Samedi 16 Novembre 2013
Quinze jours s'étaient écoulés depuis l'exercice d'Halloween, Exercice qu'elle avait réussi haut la main, étant la première à franchir la ligne d'arrivée, et ce en ayant évité tous les pièges des instructeurs comme des rouges. Son grand frère Matthew l'avait naturellement chaleureusement félicité, mais elle avait aussi reçu quelques mots sympathiques d'autres agents expérimentés qu'elle avait pourtant coiffé au poteau. Et elle reçut même ce qu'elle jugea comme étant une approbation gromelante du terrible instructeur en chef Gordon Mac Gowan.
Et depuis s'était installé un certain... Calme. Oui, la vie au campus était somme toute calme, simplement rythmée par des exercices ci et là, mais surtout, bouleversée par les missions pour quelques semaines. Ou même juste une journée, parfois.

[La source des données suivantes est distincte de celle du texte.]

import Summits.HodgeConjecture.HodgeConjecture.Theorems.PadicSemiregularLiftFermatAnchorAssemblyGMFDefs

/-!
# Base change, twist and shift of LAWFUL graded matrix factorizations (line `witt-lift-rigid-mf`)

Route `PadicSemiregularLift` of `HodgeConjecture`; crux `FermatAnchorAssembly` (stmt-HodgeConjecture-14874),
line `witt-lift-rigid-mf`, vocabulary `Theorems/PadicSemiregularLiftFermatAnchorAssemblyGMFDefs.lean`.
The vocabulary defines `GMFData.map` (base change of the DATA along a ring map), `GMFData.twist`
(pull-back `g^*N` along `xᵢ ↦ ζ^{⟨gᵢ⟩} xᵢ`) and `GMFData.shift` (`N[1]`), but not their lifts to LAWFUL
factorizations `GMF` (bihomogeneous entries, `φψ = ψφ = (Σ xᵢᵐ) · 1`). This file supplies them:

* `IsBihom.map`, `IsBihom.diagTwist` — bihomogeneity survives any coefficient-support-shrinking operation
  (`MvPolynomial.support_map_subset`; `GMFData.coeff_diagTwist`: the diagonal substitution rescales each
  coefficient, `coeff_e (g^* q) = (∏ᵢ ζ^{⟨gᵢ⟩ eᵢ}) · coeff_e q`);
* `map_fermatForm`, `GMFData.diagTwist_fermatForm` (`ζᵐ = 1`) — the Fermat form is preserved;
* `GMF.baseChange g M` (used by `stub_eulerBaseChange`: `N := M_W ⊗ Frac 𝕎`, `M := M_W ⊗ 𝕜`),
  `GMF.twist τ hτ g M` (`τᵐ = 1`), `GMF.shift M` — lawful, with `toGMFData` the data-level operation
  (`rfl`);
* the commutation rules `GMFData.twist_map` (`(g_* M)` twisted by `g τ` is `g_*` of `M` twisted by `τ`),
  `GMFData.shift_map`, `GMFData.map_map`.

Everything is `[folklore]` bookkeeping over `Matrix.map` / `MvPolynomial.map` / `MvPolynomial.aeval`; no
named fact, no `sorry`. Deliberately NOT here: anything about `homDim` / `eulerForm` (the Euler-form
base-change invariance is the residual content of `stub_eulerBaseChange` and lives in its own file).
-/

-- `Summit.HodgeConjecture.HodgeConjecture.…` is the tree's mandated summit/problem namespace (single-problem summit).
set_option linter.dupNamespace false

noncomputable section

open Finset

namespace Summit.HodgeConjecture.HodgeConjecture.Cruxes.FermatAnchorAssembly.WittLiftRigidMf

/-! ### Bihomogeneity under support-shrinking operations -/

/-- Bihomogeneity only constrains the support: it passes to any polynomial with smaller support. [folklore] -/
theorem IsBihom.of_support_subset {R S : Type} [CommSemiring R] [CommSemiring S] {ν m : ℕ}
    {L : AddSubgroup (Fin ν → ZMod m)} {q : MvPolynomial (Fin ν) R} {q' : MvPolynomial (Fin ν) S}
    {d : ℤ} {c : Fin ν → ZMod m} (h : IsBihom m L q d c) (hs : q'.support ⊆ q.support) :
    IsBihom m L q' d c :=
  fun e he ↦ h e (hs he)

/-- Bihomogeneity is preserved by any change of coefficients (`MvPolynomial.support_map_subset`). [folklore] -/
theorem IsBihom.map {R S : Type} [CommSemiring R] [CommSemiring S] {ν m : ℕ}
    {L : AddSubgroup (Fin ν → ZMod m)} {q : MvPolynomial (Fin ν) R} {d : ℤ} {c : Fin ν → ZMod m}
    (h : IsBihom m L q d c) (g : R →+* S) : IsBihom m L (MvPolynomial.map g q) d c :=
  h.of_support_subset (MvPolynomial.support_map_subset g q)

/-- The Fermat form is defined over `ℕ`: it is preserved by every change of coefficients. [folklore] -/
theorem map_fermatForm {R S : Type} [CommSemiring R] [CommSemiring S] (g : R →+* S) (ν m : ℕ) :
    MvPolynomial.map g (fermatForm R ν m) = fermatForm S ν m := by
  simp [fermatForm, map_sum, map_pow, MvPolynomial.map_X]

/-- A scalar matrix `f · 1` of polynomials maps to the scalar matrix `F f · 1` under an entrywise ring
map `F`. [folklore] -/
theorem smul_one_map {A B ι : Type} [Semiring A] [Semiring B] [DecidableEq ι] (F : A →+* B) (f : A) :
    (f • (1 : Matrix ι ι A)).map F = F f • (1 : Matrix ι ι B) := by
  ext i j
  by_cases h : i = j <;> simp [h]

namespace GMFData

variable {R S T : Type} [CommRing R] [CommRing S] [CommRing T] {ν m : ℕ} {ι₀ ι₁ : Type}

/-- The diagonal substitution on a monomial: `x^e ↦ (∏ᵢ (ζ^{⟨gᵢ⟩})^{eᵢ}) x^e`. [folklore] -/
theorem diagTwist_monomial (ζ : R) (g : Fin ν → ZMod m) (s : Fin ν →₀ ℕ) (a : R) :
    diagTwist ζ g (MvPolynomial.monomial s a) =
      MvPolynomial.monomial s (a * s.prod fun i k ↦ (ζ ^ (g i).val) ^ k) := by
  simp only [diagTwist, AlgHom.toRingHom_eq_coe, RingHom.coe_coe, MvPolynomial.aeval_monomial,
    MvPolynomial.algebraMap_eq]
  simp_rw [mul_pow, ← map_pow]
  rw [Finsupp.prod_mul, MvPolynomial.monomial_eq, map_mul]
  have hC : (s.prod fun i k ↦ MvPolynomial.C (σ := Fin ν) ((ζ ^ (g i).val) ^ k)) =
      MvPolynomial.C (s.prod fun i k ↦ (ζ ^ (g i).val) ^ k) := by
    simp only [Finsupp.prod, map_prod]
  rw [hC]
  ring

/-- The diagonal substitution rescales coefficients: `coeff_e (g^*q) = (∏ᵢ (ζ^{⟨gᵢ⟩})^{eᵢ}) coeff_e q`. [folklore] -/
theorem coeff_diagTwist (ζ : R) (g : Fin ν → ZMod m) (q : MvPolynomial (Fin ν) R) (e : Fin ν →₀ ℕ) :
    (diagTwist ζ g q).coeff e = (e.prod fun i k ↦ (ζ ^ (g i).val) ^ k) * q.coeff e := by
  induction q using MvPolynomial.induction_on' with
  | monomial s a =>
    classical
    rw [diagTwist_monomial, MvPolynomial.coeff_monomial, MvPolynomial.coeff_monomial]
    by_cases h : s = e
    · subst h; simp [mul_comm]
    · simp [h]
  | add p q hp hq => rw [map_add, MvPolynomial.coeff_add, MvPolynomial.coeff_add, hp, hq, mul_add]

/-- The diagonal substitution shrinks supports. [folklore] -/
theorem support_diagTwist_subset (ζ : R) (g : Fin ν → ZMod m) (q : MvPolynomial (Fin ν) R) :
    (diagTwist ζ g q).support ⊆ q.support := by
  intro e he
  rw [MvPolynomial.mem_support_iff] at he ⊢
  rw [coeff_diagTwist] at he
  exact fun h ↦ he (by rw [h, mul_zero])

/-- Bihomogeneity is preserved by the diagonal substitution `xᵢ ↦ ζ^{⟨gᵢ⟩} xᵢ`. [folklore] -/
theorem _root_.Summit.HodgeConjecture.HodgeConjecture.Cruxes.FermatAnchorAssembly.WittLiftRigidMf.IsBihom.diagTwist
    {L : AddSubgroup (Fin ν → ZMod m)} {q : MvPolynomial (Fin ν) R} {d : ℤ} {c : Fin ν → ZMod m}
    (h : IsBihom m L q d c) (ζ : R) (g : Fin ν → ZMod m) : IsBihom m L (diagTwist ζ g q) d c :=
  h.of_support_subset (support_diagTwist_subset ζ g q)

/-- The diagonal substitution on a variable: `xᵢ ↦ ζ^{⟨gᵢ⟩} xᵢ`. [folklore] -/
theorem diagTwist_X (ζ : R) (g : Fin ν → ZMod m) (i : Fin ν) :
    diagTwist ζ g (MvPolynomial.X i) = MvPolynomial.C (ζ ^ (g i).val) * MvPolynomial.X i := by
  simp [diagTwist]

/-- For `ζᵐ = 1` the diagonal substitution fixes the Fermat form `Σ xᵢᵐ`. [folklore] -/
theorem diagTwist_fermatForm (ζ : R) (hζ : ζ ^ m = 1) (g : Fin ν → ZMod m) :
    diagTwist ζ g (fermatForm R ν m) = fermatForm R ν m := by
  simp only [fermatForm, map_sum]
  refine Finset.sum_congr rfl fun i _ ↦ ?_
  rw [map_pow, diagTwist_X, mul_pow, ← map_pow, pow_right_comm, hζ, one_pow, map_one, one_mul]

/-- Base change and the diagonal substitution commute: `g_* ∘ (twist by τ) = (twist by g τ) ∘ g_*`. [folklore] -/
theorem map_comp_diagTwist (g : R →+* S) (τ : R) (h : Fin ν → ZMod m) :
    (MvPolynomial.map g).comp (diagTwist τ h) = (diagTwist (g τ) h).comp (MvPolynomial.map g) := by
  apply MvPolynomial.ringHom_ext
  · intro r
    simp [diagTwist]
  · intro i
    simp [diagTwist, MvPolynomial.map_X, map_mul, MvPolynomial.map_C, map_pow]

/-- `g_*(τ-twist of M) = (g τ)-twist of g_* M` on data. [folklore] -/
theorem twist_map (g : R →+* S) (τ : R) (h : Fin ν → ZMod m) (M : GMFData R ν m ι₀ ι₁) :
    (M.map g).twist (g τ) h = (M.twist τ h).map g := by
  have key : ((diagTwist (g τ) h) ∘ (MvPolynomial.map g) :
      MvPolynomial (Fin ν) R → MvPolynomial (Fin ν) S) = (MvPolynomial.map g) ∘ (diagTwist τ h) := by
    have := congrArg (fun F : MvPolynomial (Fin ν) R →+* MvPolynomial (Fin ν) S ↦ (F : _ → _))
      (map_comp_diagTwist g τ h)
    simpa [RingHom.coe_comp] using this.symm
  simp only [GMFData.map, GMFData.twist, Matrix.map_map, key]

/-- Base change commutes with the shift (definitionally). [folklore] -/
theorem shift_map (g : R →+* S) (M : GMFData R ν m ι₀ ι₁) : (M.map g).shift = M.shift.map g := rfl

/-- Base change is functorial. [folklore] -/
theorem map_map (g : R →+* S) (g' : S →+* T) (M : GMFData R ν m ι₀ ι₁) :
    (M.map g).map g' = M.map (g'.comp g) := by
  have key : ((MvPolynomial.map g') ∘ (MvPolynomial.map g) :
      MvPolynomial (Fin ν) R → MvPolynomial (Fin ν) T) = MvPolynomial.map (g'.comp g) := by
    funext q
    exact MvPolynomial.map_map g g' q
  simp only [GMFData.map, Matrix.map_map, key]

end GMFData

/-! ### Lawful base change, twist and shift -/

namespace GMF

variable {R S : Type} [CommRing R] [CommRing S] {ν m : ℕ} {L : AddSubgroup (Fin ν → ZMod m)}
  {ι₀ ι₁ : Type} [Fintype ι₀] [Fintype ι₁] [DecidableEq ι₀] [DecidableEq ι₁]

/-- **Base change of a lawful `L`-graded factorization along a ring map is lawful** (supports shrink
under `MvPolynomial.map`; `Matrix.map` of a ring map is multiplicative; `Σ xᵢᵐ ↦ Σ xᵢᵐ`). For
`stub_eulerBaseChange`: `M_W ⊗ Frac 𝕎 𝕜` and `M_W ⊗ 𝕜` are `M_W.baseChange (algebraMap _ _)` and
`M_W.baseChange constantCoeff`. [folklore] -/
def baseChange (g : R →+* S) (M : GMF R ν m L ι₀ ι₁) : GMF S ν m L ι₀ ι₁ where
  toGMFData := M.toGMFData.map g
  φ_bihom i j := (M.φ_bihom i j).map g
  ψ_bihom j i := (M.ψ_bihom j i).map g
  φ_mul_ψ := by
    change M.φ.map (MvPolynomial.map g) * M.ψ.map (MvPolynomial.map g) = _
    rw [← Matrix.map_mul, M.φ_mul_ψ, smul_one_map, map_fermatForm]
  ψ_mul_φ := by
    change M.ψ.map (MvPolynomial.map g) * M.φ.map (MvPolynomial.map g) = _
    rw [← Matrix.map_mul, M.ψ_mul_φ, smul_one_map, map_fermatForm]

/-- The data of the base change is the base change of the data. [folklore] -/
@[simp] theorem baseChange_toGMFData (g : R →+* S) (M : GMF R ν m L ι₀ ι₁) :
    (M.baseChange g).toGMFData = M.toGMFData.map g := rfl

/-- **The pull-back `g^*M` of a lawful factorization along `xᵢ ↦ τ^{⟨gᵢ⟩} xᵢ` is lawful when `τᵐ = 1`**
(the substitution preserves bidegrees of monomials and fixes `Σ xᵢᵐ`). [folklore] -/
def twist (τ : R) (hτ : τ ^ m = 1) (g : Fin ν → ZMod m) (M : GMF R ν m L ι₀ ι₁) : GMF R ν m L ι₀ ι₁ where
  toGMFData := M.toGMFData.twist τ g
  φ_bihom i j := (M.φ_bihom i j).diagTwist τ g
  ψ_bihom j i := (M.ψ_bihom j i).diagTwist τ g
  φ_mul_ψ := by
    change M.φ.map (GMFData.diagTwist τ g) * M.ψ.map (GMFData.diagTwist τ g) = _
    rw [← Matrix.map_mul, M.φ_mul_ψ, smul_one_map, GMFData.diagTwist_fermatForm τ hτ]
  ψ_mul_φ := by
    change M.ψ.map (GMFData.diagTwist τ g) * M.φ.map (GMFData.diagTwist τ g) = _
    rw [← Matrix.map_mul, M.ψ_mul_φ, smul_one_map, GMFData.diagTwist_fermatForm τ hτ]

/-- The data of the lawful twist is the twist of the data. [folklore] -/
@[simp] theorem twist_toGMFData (τ : R) (hτ : τ ^ m = 1) (g : Fin ν → ZMod m) (M : GMF R ν m L ι₀ ι₁) :
    (M.twist τ hτ g).toGMFData = M.toGMFData.twist τ g := rfl

/-- **The shift `M[1]` of a lawful factorization is lawful** (the bidegree labels of `GMFData.shift` are
made for this: `φ' = ψ`, `ψ' = φ`, degrees of `F⁰'` dropped by `m`). [folklore] -/
def shift (M : GMF R ν m L ι₀ ι₁) : GMF R ν m L ι₁ ι₀ where
  toGMFData := M.toGMFData.shift
  φ_bihom l k := by
    have h := M.ψ_bihom l k
    change IsBihom m L (M.ψ l k) (M.d₀ k - (M.d₁ l - m)) (M.c₀ k - M.c₁ l)
    convert h using 1
    ring
  ψ_bihom k l := by
    have h := M.φ_bihom k l
    change IsBihom m L (M.φ k l) (M.d₁ l - m + m - M.d₀ k) (M.c₁ l - M.c₀ k)
    convert h using 1
    ring
  φ_mul_ψ := M.ψ_mul_φ
  ψ_mul_φ := M.φ_mul_ψ

/-- The data of the lawful shift is the shift of the data. [folklore] -/
@[simp] theorem shift_toGMFData (M : GMF R ν m L ι₀ ι₁) : M.shift.toGMFData = M.toGMFData.shift := rfl

/-- Base change commutes with the lawful twist. [folklore] -/
theorem baseChange_twist (g : R →+* S) (τ : R) (hτ : τ ^ m = 1) (h : Fin ν → ZMod m)
    (M : GMF R ν m L ι₀ ι₁) :
    ((M.twist τ hτ h).baseChange g).toGMFData =
      ((M.baseChange g).twist (g τ) (by rw [← map_pow, hτ, map_one]) h).toGMFData := by
  simp [GMFData.twist_map]

end GMF

/-! ### Registered sub-goals (∀-form): lawful factorizations are stable under base change, twist, shift -/

/-- **Sub-goal H2 of `stub_eulerBaseChange`: the base change of a lawful `L`-graded factorization of
`Σ xᵢᵐ` along any ring map is (the data of) a lawful one.** [folklore] -/
theorem exists_lawful_baseChange : ∀ (R S : Type) [CommRing R] [CommRing S] (ν m : ℕ)
    (L : AddSubgroup (Fin ν → ZMod m)) (ι₀ ι₁ : Type) [Fintype ι₀] [Fintype ι₁] [DecidableEq ι₀]
    [DecidableEq ι₁] (g : R →+* S) (M : GMF R ν m L ι₀ ι₁),
    ∃ N : GMF S ν m L ι₀ ι₁, N.toGMFData = M.toGMFData.map g :=
  fun _ _ _ _ _ _ _ _ _ _ _ _ _ g M ↦ ⟨M.baseChange g, rfl⟩

/-- **The pull-back `g^*M` of a lawful factorization by an `m`-th root of unity `τ` is (the data of) a
lawful one.** [folklore] -/
theorem exists_lawful_twist : ∀ (R : Type) [CommRing R] (ν m : ℕ) (L : AddSubgroup (Fin ν → ZMod m))
    (ι₀ ι₁ : Type) [Fintype ι₀] [Fintype ι₁] [DecidableEq ι₀] [DecidableEq ι₁] (τ : R), τ ^ m = 1 →
    ∀ (g : Fin ν → ZMod m) (M : GMF R ν m L ι₀ ι₁),
    ∃ N : GMF R ν m L ι₀ ι₁, N.toGMFData = M.toGMFData.twist τ g :=
  fun _ _ _ _ _ _ _ _ _ _ _ τ hτ g M ↦ ⟨M.twist τ hτ g, rfl⟩

/-- **The shift `M[1]` of a lawful factorization is (the data of) a lawful one.** [folklore] -/
theorem exists_lawful_shift : ∀ (R : Type) [CommRing R] (ν m : ℕ) (L : AddSubgroup (Fin ν → ZMod m))
    (ι₀ ι₁ : Type) [Fintype ι₀] [Fintype ι₁] [DecidableEq ι₀] [DecidableEq ι₁] (M : GMF R ν m L ι₀ ι₁),
    ∃ N : GMF R ν m L ι₁ ι₀, N.toGMFData = M.toGMFData.shift :=
  fun _ _ _ _ _ _ _ _ _ _ _ M ↦ ⟨M.shift, rfl⟩

end Summit.HodgeConjecture.HodgeConjecture.Cruxes.FermatAnchorAssembly.WittLiftRigidMf

end
import Mathlib
import Summits.Ventures.PercRepro2.Defs
import Summits.Ventures.PercRepro2.Graph
import Summits.Ventures.PercRepro2.Explore
import Summits.Ventures.PercRepro2.ExploreHalt

/-!
# The halted exploration decides `{a₃ ∈ C₁}` (blind cell PercRepro2, p1 g13; the second half of
`ExploreHalt.lean`)

For the exploration from `a₁` halted when `a₃` joins (`Explore.haltRule`, any selector): if `a₃ ∈ C₁(ω)`
then `a₃` is reached (`mem_reached_final_of_conn`: once halted without `a₃`, the reached set is closed
under open adjacency — every open edge touching it was explored (`halted_final`, `pick_none`) and an
explored open edge has both endpoints reached (`mem_reached_of_explored_open`) — and it contains `a₁`,
so the closure lemma `mem_of_conn_of_closed` applies), and every reached vertex is joined to `a₁` by
explored open edges (`conn_of_mem_reached`), which are open in every configuration of the record's
cylinder. Hence **`haltRule_decides`**: `∀ ω ∈ {a₃ ∈ C₁}, (haltRule.record ω).cyl ⊆ {a₃ ∈ C₁}` — the
hypothesis `hA` of `PathMix.isCylinderPartition_records` / `rv_of_pm_rule` (PathMixBridge.lean): with
it, `PM ≥ 0 ⟹ (ii) ⟹ (RV)` is a statement about the concrete records of the canonical exploration
(BFS, DFS or any fixed order). Nothing about `PM ≥ 0` is claimed. -/

namespace Summit.Ventures.PercRepro2

namespace Explore

/-! ## The rule decides `{a₃ ∈ C₁}` -/

section Decides
variable {V : Type*} {E : Type*} [DecidableEq V] [DecidableEq E] [Fintype V]
  {ends : E → Sym2 V}

/-- **Invariant (reached ⟹ joined to `a₁` by explored open edges)**: every reached vertex is connected
to `a₁` in every configuration that keeps the explored open edges open. -/
lemma conn_of_mem_reached (sel : Selector ends) (a₁ a₃ : V) (ω : Config E) (n : ℕ) :
    ∀ v ∈ (haltRun sel a₁ a₃ ω n).reached, ∀ ω' : Config E,
      (∀ e ∈ (haltRun sel a₁ a₃ ω n).explored, ω e = true → ω' e = true) → Conn ends ω' a₁ v := by
  induction n with
  | zero =>
    intro v hv ω' _
    simp only [haltRun, Function.iterate_zero, id_eq, List.mem_singleton] at hv
    rw [hv]
    exact conn_refl ends ω' a₁
  | succ n ih =>
    intro v hv ω' hω'
    rw [haltRun_succ] at hv hω'
    have hmono : ∀ e ∈ (haltRun sel a₁ a₃ ω n).explored, ω e = true → ω' e = true :=
      fun e he => hω' e (explored_subset_haltStep _ _ _ _ he)
    rcases haltStep_cases sel a₃ ω (haltRun sel a₁ a₃ ω n) with h | ⟨e, hp, _, ⟨hωe, h⟩ | ⟨_, h⟩⟩
    · rw [h] at hv; exact ih v hv ω' hmono
    · rw [h] at hv hω'
      simp only [List.mem_append] at hv
      rcases hv with hv | hv
      · exact ih v hv ω' hmono
      · -- `v` is an endpoint of the open edge `e`, which touches a reached vertex `u`
        have hvE : v ∈ ends e := by
          unfold newEnds at hv
          rw [Finset.mem_toList, Finset.mem_filter] at hv
          exact hv.2.1
        obtain ⟨_, u, hu, huE⟩ := sel.pick_some _ _ e hp
        have hω'e : ω' e = true := hω' e (Finset.mem_insert_self _ _) hωe
        have hconn_u : Conn ends ω' a₁ u := ih u hu ω' hmono
        obtain ⟨w, hw⟩ := Sym2.mem_iff_exists.1 huE
        have hvw : v = u ∨ v = w := by
          rw [hw] at hvE; exact Sym2.mem_iff.1 hvE
        rcases hvw with rfl | rfl
        · exact hconn_u
        · exact conn_trans hconn_u (conn_of_openAdj ⟨e, hω'e, hw⟩)
    · rw [h] at hv; exact ih v hv ω' hmono

/-- **Invariant (explored open ⟹ endpoints reached)**. -/
lemma mem_reached_of_explored_open (sel : Selector ends) (a₁ a₃ : V) (ω : Config E) (n : ℕ) :
    ∀ e ∈ (haltRun sel a₁ a₃ ω n).explored, ω e = true →
      ∀ v ∈ ends e, v ∈ (haltRun sel a₁ a₃ ω n).reached := by
  induction n with
  | zero =>
    intro e he
    simp [haltRun] at he
  | succ n ih =>
    intro e he hωe v hv
    rw [haltRun_succ] at he ⊢
    rcases haltStep_cases sel a₃ ω (haltRun sel a₁ a₃ ω n) with h | ⟨e', _, _, ⟨hωe', h⟩ | ⟨hωe', h⟩⟩
    · rw [h] at he ⊢; exact ih e he hωe v hv
    · rw [h] at he ⊢
      simp only [Finset.mem_insert] at he
      rcases he with rfl | he
      · exact mem_append_newEnds ends hv
      · exact List.mem_append_left _ (ih e he hωe v hv)
    · rw [h] at he ⊢
      simp only [Finset.mem_insert] at he
      rcases he with rfl | he
      · rw [hωe] at hωe'; exact Bool.noConfusion hωe'
      · exact ih e he hωe v hv

/-- A step that is not halted explores one new edge. -/
lemma card_explored_haltStep (sel : Selector ends) (a₃ : V) (ω : Config E) (s : HaltState V E)
    (h : ¬ Halted sel a₃ s) :
    (haltStep sel a₃ ω s).explored.card = s.explored.card + 1 := by
  have h3 : a₃ ∉ s.reached := fun h' => h (Or.inl h')
  have hp : sel.pick s.reached s.explored ≠ none := fun h' => h (Or.inr h')
  obtain ⟨e, he⟩ := Option.ne_none_iff_exists'.1 hp
  have hnot : e ∉ s.explored := (sel.pick_some _ _ e he).1
  cases hω : ω e
  · simp [haltStep, h3, he, hω, Finset.card_insert_of_notMem hnot]
  · simp [haltStep, h3, he, hω, Finset.card_insert_of_notMem hnot]

/-- Halting is absorbing along the run. -/
lemma halted_mono (sel : Selector ends) (a₁ a₃ : V) (ω : Config E) {n : ℕ}
    (h : Halted sel a₃ (haltRun sel a₁ a₃ ω n)) : Halted sel a₃ (haltRun sel a₁ a₃ ω (n + 1)) := by
  rw [haltRun_succ, haltStep_of_halted ω h]; exact h

/-- Along the run, either the state is halted or `n` edges have been explored. -/
lemma halted_or_card (sel : Selector ends) (a₁ a₃ : V) (ω : Config E) (n : ℕ) :
    Halted sel a₃ (haltRun sel a₁ a₃ ω n) ∨ n ≤ (haltRun sel a₁ a₃ ω n).explored.card := by
  induction n with
  | zero => right; exact Nat.zero_le _
  | succ n ih =>
    by_cases h : Halted sel a₃ (haltRun sel a₁ a₃ ω n)
    · left; exact halted_mono sel a₁ a₃ ω h
    · rcases ih with ih | ih
      · exact absurd ih h
      · right
        rw [haltRun_succ, card_explored_haltStep sel a₃ ω _ h]
        exact Nat.succ_le_succ ih

variable [Fintype E]

/-- **After `|E|` steps the exploration is halted.** -/
lemma halted_final (sel : Selector ends) (a₁ a₃ : V) (ω : Config E) :
    Halted sel a₃ (haltFinal sel a₁ a₃ ω) := by
  rcases halted_or_card sel a₁ a₃ ω (Fintype.card E) with h | h
  · exact h
  · -- every edge is explored, so nothing can be picked
    right
    have huniv : (haltFinal sel a₁ a₃ ω).explored = Finset.univ :=
      Finset.eq_univ_of_card _ (le_antisymm (Finset.card_le_univ _) h)
    cases hp : sel.pick (haltFinal sel a₁ a₃ ω).reached (haltFinal sel a₁ a₃ ω).explored with
    | none => rfl
    | some e =>
      exact absurd (by rw [huniv]; exact Finset.mem_univ e) (sel.pick_some _ _ e hp).1

/-- **If `a₃ ∈ C₁(ω)` then `a₃` is reached**: once halted without `a₃`, the reached set is closed under
open adjacency and contains `a₁`. -/
lemma mem_reached_final_of_conn (sel : Selector ends) (a₁ a₃ : V) (ω : Config E)
    (h : Conn ends ω a₁ a₃) : a₃ ∈ (haltFinal sel a₁ a₃ ω).reached := by
  by_contra h3
  have hnone : sel.pick (haltFinal sel a₁ a₃ ω).reached (haltFinal sel a₁ a₃ ω).explored = none := by
    rcases halted_final sel a₁ a₃ ω with h' | h'
    · exact absurd h' h3
    · exact h'
  have ha₁ : a₁ ∈ (haltFinal sel a₁ a₃ ω).reached :=
    mem_reached_mono sel a₁ a₃ ω (Nat.zero_le _) (by simp [haltRun])
  have hclosed : ∀ x ∈ ({v | v ∈ (haltFinal sel a₁ a₃ ω).reached} : Set V), ∀ y,
      (openGraph ends ω).Adj x y → y ∈ ({v | v ∈ (haltFinal sel a₁ a₃ ω).reached} : Set V) := by
    intro x hx y hxy
    obtain ⟨_, e, hωe, hends⟩ := openGraph_adj.1 hxy
    have hxE : x ∈ ends e := by rw [hends]; exact Sym2.mem_mk_left x y
    have hyE : y ∈ ends e := by rw [hends]; exact Sym2.mem_mk_right x y
    have he : e ∈ (haltFinal sel a₁ a₃ ω).explored := by
      by_contra hne
      exact sel.pick_none _ _ hnone e hne x hx hxE
    exact mem_reached_of_explored_open sel a₁ a₃ ω _ e he hωe y hyE
  exact h3 (mem_of_conn_of_closed hclosed ha₁ h)

/-- **The halted exploration decides `{a₃ ∈ C₁}`**: if `a₃ ∈ C₁(ω)`, every configuration showing the
record of `ω` has `a₃ ∈ C₁`. -/
theorem haltRule_decides (sel : Selector ends) (a₁ a₃ : V) :
    ∀ ω ∈ connEvent ends a₁ a₃, ((haltRule sel a₁ a₃).record ω).cyl ⊆ connEvent ends a₁ a₃ := by
  intro ω hω ω' hω'
  have h3 := mem_reached_final_of_conn sel a₁ a₃ ω hω
  refine conn_of_mem_reached sel a₁ a₃ ω _ a₃ h3 ω' fun e he hωe => ?_
  exact hω'.1 e (Finset.mem_filter.2 ⟨he, hωe⟩)

end Decides

end Explore

end Summit.Ventures.PercRepro2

Pourtant, cet après midi, ce fut autre chose qui bouleversa sa journée. Car elle alla au cinéma avec Bruce. Et d'autres agents, auxquels elle n'a guère accordée d'attention. Tout ce qui lui comptait, c'était de pouvoir passer du temps avec le jeune adolescent loin du campus. Dans la détente la plus pure.
Elle avait d'ailleurs passé la matinée complète à se demander comment elle allait s'habiller, se coiffer, et toutes sortes d'autres questions de ce genre là. Regrettant quelque peu de ne pas pouvoir appeler Lily, l'amie qu'elle s'était faite en mission à Salt Lake City. Elle était sûre qu'elle, elle aurait su ce qu'elle devait faire.
Finalement, elle opta pour une jupe blanche plissée, sur un collant tout aussi blanc -c'était une journée froide, et elle ne voulait pas tomber malade- avec un chemisier d'un beige très doux, brodé de signes nippons dorés. Pour retenir sa grande chevelure noire, elle choisit deux peignes d'un blanc ivoire aux perles d'un bleu éclatant. Elle avait bien passé une demi heure devant son miroir, à tenter de faire ci ou ça avec ses cheveux qui lui arrivaient jusqu'en bas du dos, mais ce fut pourtant bien avec une coiffure toute simple, celle qu'elle affichait au quotidien qu'elle sortit.
En soi, c'était peut être mieux, se disait-elle maintenant qu'elle regardait autour d'elle, dans le petit espace café du cinéma. Elle aurait certainement détonné si elle avait gardé une coiffure plus sophistiquée.
Ils étaient allé voir La Stratégie Ender. Bruce et elle n'étaient pas les seuls agents du campus, mais ils s'étaient isolés en attendant qu'on les récupère. Ils avaient devant eux un bon quart d'heure, au moins, selon l'aîné de leur groupe qui avait signalé la fin du film au campus. Un quart d'heure à se détendre.
Itô avait acheté pour elle et Bruce un grand chocolat chaud, avec dessus beaucoup de chantilly. Ils étaient tout deux perchés sur de grands tabourets -Itô était plus grande assise sur celui ci que debout, et de très loin- buvant leur boisson délicieusement chaude.
« Tu as aimé le film Bruce ? »Ce n'était pas vraiment le genre de film d'Itô à vrai dire. Elle l'avait trouvé extrêmement violent. Mais elle avait eu énormément de sympathie pour le héros, Ender, un garçon de leur âge qui fut complètement manipulé. Et qui dut ensuite faire face à la terrible réalité. Elle se demandait si le film aurait une suite. Elle se demandait si Ender pouvait parvenir à vivre avec sur lui le poids d'une planète entière détruite. Plus tous les humains des vaisseaux de guerre qu'il avait sacrifié.
Alors, somme toute, elle avait peut être aimé ce film. Mais certainement pas pour les même raisons que ceux autour d'elle, pleins d'admiration pour les scènes d'actions spectaculaires.
« Ender nous ressemble, n'est ce pas ? »Elle avait parlé de son habituelle voix douce, même si une très légère pointe d'amertume était venue se glisser. Eux aussi étaient des petits génies servant les intérêts d'un gouvernement après tout. Bien sûr, elle savait qu'ils faisaient ce qui était juste. Mais elle avait parfaitement conscience qu'en temps de guerre, ou si pour une raison ou une autre, la Grande Bretagne sombrait dans le totalitarisme, alors, eux, agents de Cherub, devraient faire face à des situations moralement bien plus dures, complexes, et terribles moralement. Il fallait si peu de chose pour que tout change.